Вся жизнь солдата - это существование на границе между сном и реальностью. И когда ты спишь - ты видишь бой. И когда бежишь с оружием в руках - ты видишь бой. Поэтому со временем ты перестаёшь разделять сон и реальность. И даже скорее ты начинаешь относиться к жизни, как к какому-то странному сну, и только где-то на далёком краю своей души ты веришь, что однажды пробудишься”.

Так ночные мысли Лёни неопределённо перетекли в сон, и потом также неопределённо наступил новый день, новый штурм, и Лёня уже вновь бежал с автоматом в руке, стрелял во всё, что движеться, кричал “Ура-а-а!”, бежал, бежал, непонятно куда, непонятно зачем, как будто там, впереди - истина, и даже - бог, который сделает тебе пощёчину и ты проснёшься.

Ещё вчера Лёня вспоминал с Юрцом школьные дни. А теперь Юрец лежал без головы возле какого-то сарая, разорванный артиллерийским снарядом.

Лёня остановился возле кусков его тела, сел на колени и стал смотреть на то, что осталось от Юрца. Странно, но слёз не было, в глазах Лёни было совершенно сухо, словно слёзные железы перестали существовать. Вдруг в своей голове он совершенно внятно услышал голос матери, которая всегда будила его в школу: “Лёня, вставай! Просыпайся!” И он встал, поднялся с колен и стал озираться вокруг. Какие-то люди с автоматами куда-то бежали. Танки куда-то ехали. Самолёты куда-то летели. Но Лёне уже не хотелось стремиться вместе с ними. В одно мгновение он осознал, что только что лишился здесь последнего прибежища в лице Юрца. И что дальше - не было никакой истины, никакого бога, только смерть. Тогда Лёня скинул с плеча автомат, снял каску, снял форму, разделся до гола и сел в позу лотоса. Так он впервые в жизни перестал боятся всего сразу: врагов, смерти, политиков, того, что о нём скажут и что о нём подумают, добьётся ли он успехов в этой жизни и будут ли его помнить после смерти. Он впервые принял реальность как есть. И ему больше не хотелось переделывать мир.

14

Дальше  - трибунал. Семь лет за дезертирство.

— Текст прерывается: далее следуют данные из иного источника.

/-- **THE DIFFERENCE OF THE TWO u-FREE RamM TABLES** (class model, cast to `ℚ`; `k = (j − a) − s0` the K♮-level): the odd-coset cell `k = −1` (`q^j` on both sides) and the
shallow cells cancel; on the even levels `k ≥ 0` the difference is `2q^{j−k∕2}` on the cumulative row `a = 0`, `k ≥ 2g`; `−2q^{j−1−k∕2}` at `k = 2g−2`; `2(q−1)q^{j−1−k∕2}` for `k ≥ 2g`
(`a ≥ 1`) — the group form `q^j·([k ≥ 2g−1]∕I(k) − [a ≥ 1][k+1 ≥ 2g−1]∕I(k+1))·2`. [folklore] -/
theorem tables_diff_ramM (q : ℕ) (hq : 2 ≤ q) {g s0 : ℕ} (hg : 1 ≤ g) (j a : ℕ) :
    ((if j = 0 then (if a = 0 then 1 else 0) else if j < a then 0
      else if j - a + 1 = s0 then q ^ j else if j - a + 1 < s0 then (if a = 0 then q ^ j else 0) else if (j - a - s0) % 2 = 1 then 0
      else if a = 0 then (if 2 * g ≤ j - a - s0 then 2 else 1) * q ^ (j - (j - a - s0) / 2)
      else if j - a - s0 + 2 < 2 * g then (q - 1) * q ^ (j - 1 - (j - a - s0) / 2) else if j - a - s0 + 2 = 2 * g then (q - 2) * q ^ (j - 1 - (j - a - s0) / 2)
      else 2 * (q - 1) * q ^ (j - 1 - (j - a - s0) / 2) : ℕ) : ℚ) -
    ((if j = 0 then (if a = 0 then 1 else 0) else if j < a then 0
      else if j - a + 1 = s0 then q ^ j else if j - a + 1 < s0 then (if a = 0 then q ^ j else 0) else if (j - a - s0) % 2 = 1 then 0
      else if a = 0 then (if j - a - s0 + 2 ≤ 2 * g then q ^ (j - (j - a - s0) / 2) else 0)
      else if j - a - s0 + 2 < 2 * g then (q - 1) * q ^ (j - 1 - (j - a - s0) / 2) else if j - a - s0 + 2 = 2 * g then q ^ (j - (j - a - s0) / 2) else 0 : ℕ) : ℚ) =
    if a + s0 ≤ j ∧ (j - (a + s0)) % 2 = 0 then
      (if a = 0 then (if 2 * g ≤ j - s0 then 2 * (q : ℚ) ^ (j - (j - s0) / 2) else 0)
       else (if j - a - s0 + 2 = 2 * g then -2 * (q : ℚ) ^ (j - 1 - (j - a - s0) / 2)
         else if 2 * g < j - a - s0 + 2 then 2 * ((q : ℚ) - 1) * (q : ℚ) ^ (j - 1 - (j - a - s0) / 2) else 0))
    else 0 := by
  have hq1 : ((q - 1 : ℕ) : ℚ) = (q : ℚ) - 1 := by rw [Nat.cast_sub (by omega)]; norm_num
  have hq2 : ((q - 2 : ℕ) : ℚ) = (q : ℚ) - 2 := by rw [Nat.cast_sub (by omega)]; norm_num
  rcases Nat.eq_zero_or_pos j with rfl | hj
  · -- `j = 0`
    by_cases ha : a = 0
    · subst ha
      rw [if_pos rfl, if_pos rfl, if_pos rfl, if_pos rfl, sub_self]
      by_cases h : 0 + s0 ≤ 0 ∧ (0 - (0 + s0)) % 2 = 0
      · rw [if_pos h, if_neg (show ¬ 2 * g ≤ 0 - s0 by omega)]
      · rw [if_neg h]
    · rw [if_pos rfl, if_neg ha, if_pos rfl, if_neg ha, if_neg (fun h => ha (by omega))]; simp
  have hj0 : j ≠ 0 := by omega
  rw [if_neg hj0, if_neg hj0]
  by_cases hlt : j < a
  · rw [if_pos hlt, if_pos hlt, if_neg (fun h => by omega)]; simp
  rw [if_neg hlt, if_neg hlt]
  by_cases hO : j - a + 1 = s0
  · rw [if_pos hO, if_pos hO, if_neg (fun h => by omega)]; simp
  rw [if_neg hO, if_neg hO]
  by_cases hsh : j - a + 1 < s0
  · rw [if_pos hsh, if_pos hsh, if_neg (show ¬ (a + s0 ≤ j ∧ (j - (a + s0)) % 2 = 0) by omega)]
    split_ifs <;> simp
  rw [if_neg hsh, if_neg hsh]
  by_cases hodd : (j - a - s0) % 2 = 1
  · rw [if_pos hodd, if_pos hodd, if_neg (fun h => by omega)]; simp
  rw [if_neg hodd, if_neg hodd, if_pos (show a + s0 ≤ j ∧ (j - (a + s0)) % 2 = 0 by omega)]
  by_cases ha0 : a = 0
  · subst ha0
    rw [if_pos rfl, if_pos rfl, if_pos rfl, Nat.sub_zero]
    by_cases h2 : 2 * g ≤ j - s0
    · rw [if_pos h2, if_neg (show ¬ j - s0 + 2 ≤ 2 * g by omega), if_pos h2]; push_cast; ring
    · rw [if_neg h2, if_pos (show j - s0 + 2 ≤ 2 * g by omega), if_neg h2]; push_cast; ring
  rw [if_neg ha0, if_neg ha0, if_neg ha0]
  by_cases hlow : j - a - s0 + 2 < 2 * g
  · rw [if_pos hlow, if_pos hlow, if_neg (by omega), if_neg (by omega)]; push_cast; ring
  rw [if_neg hlow, if_neg hlow]
  by_cases heq : j - a - s0 + 2 = 2 * g
  · rw [if_pos heq, if_pos heq, if_pos heq]
    have e : j - (j - a - s0) / 2 = (j - 1 - (j - a - s0) / 2) + 1 := by omega
    push_cast; rw [hq2, e, pow_succ]; ring
  · rw [if_neg heq, if_neg heq, if_neg heq, if_pos (by omega)]; push_cast; rw [hq1]; ring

Но когда Лёня сидел голым на поле боя, каким-то случайным образом пролетающий мимо беспилотник запечатлел его, и это фото разлетелось по всему миру и стало своего рода символом человека, сознательно отказавшегося от насилия.

В один день к Лёне в тюрьму прибыла группа репортёров. Но он отказался от интервью. Тогда девушка журналистка попросила его побеседовать с ней без камер. Он согласился.

- Я буду с вами честной, - начала она. - На самом деле - мы никакие не репортёры. Это лишь был официальный предлог, чтобы попасть к вам. В действительности - я представляю самую сильную оппозиционную партию России, и её лидеры послали меня сюда затем, чтобы сделать вам предложение.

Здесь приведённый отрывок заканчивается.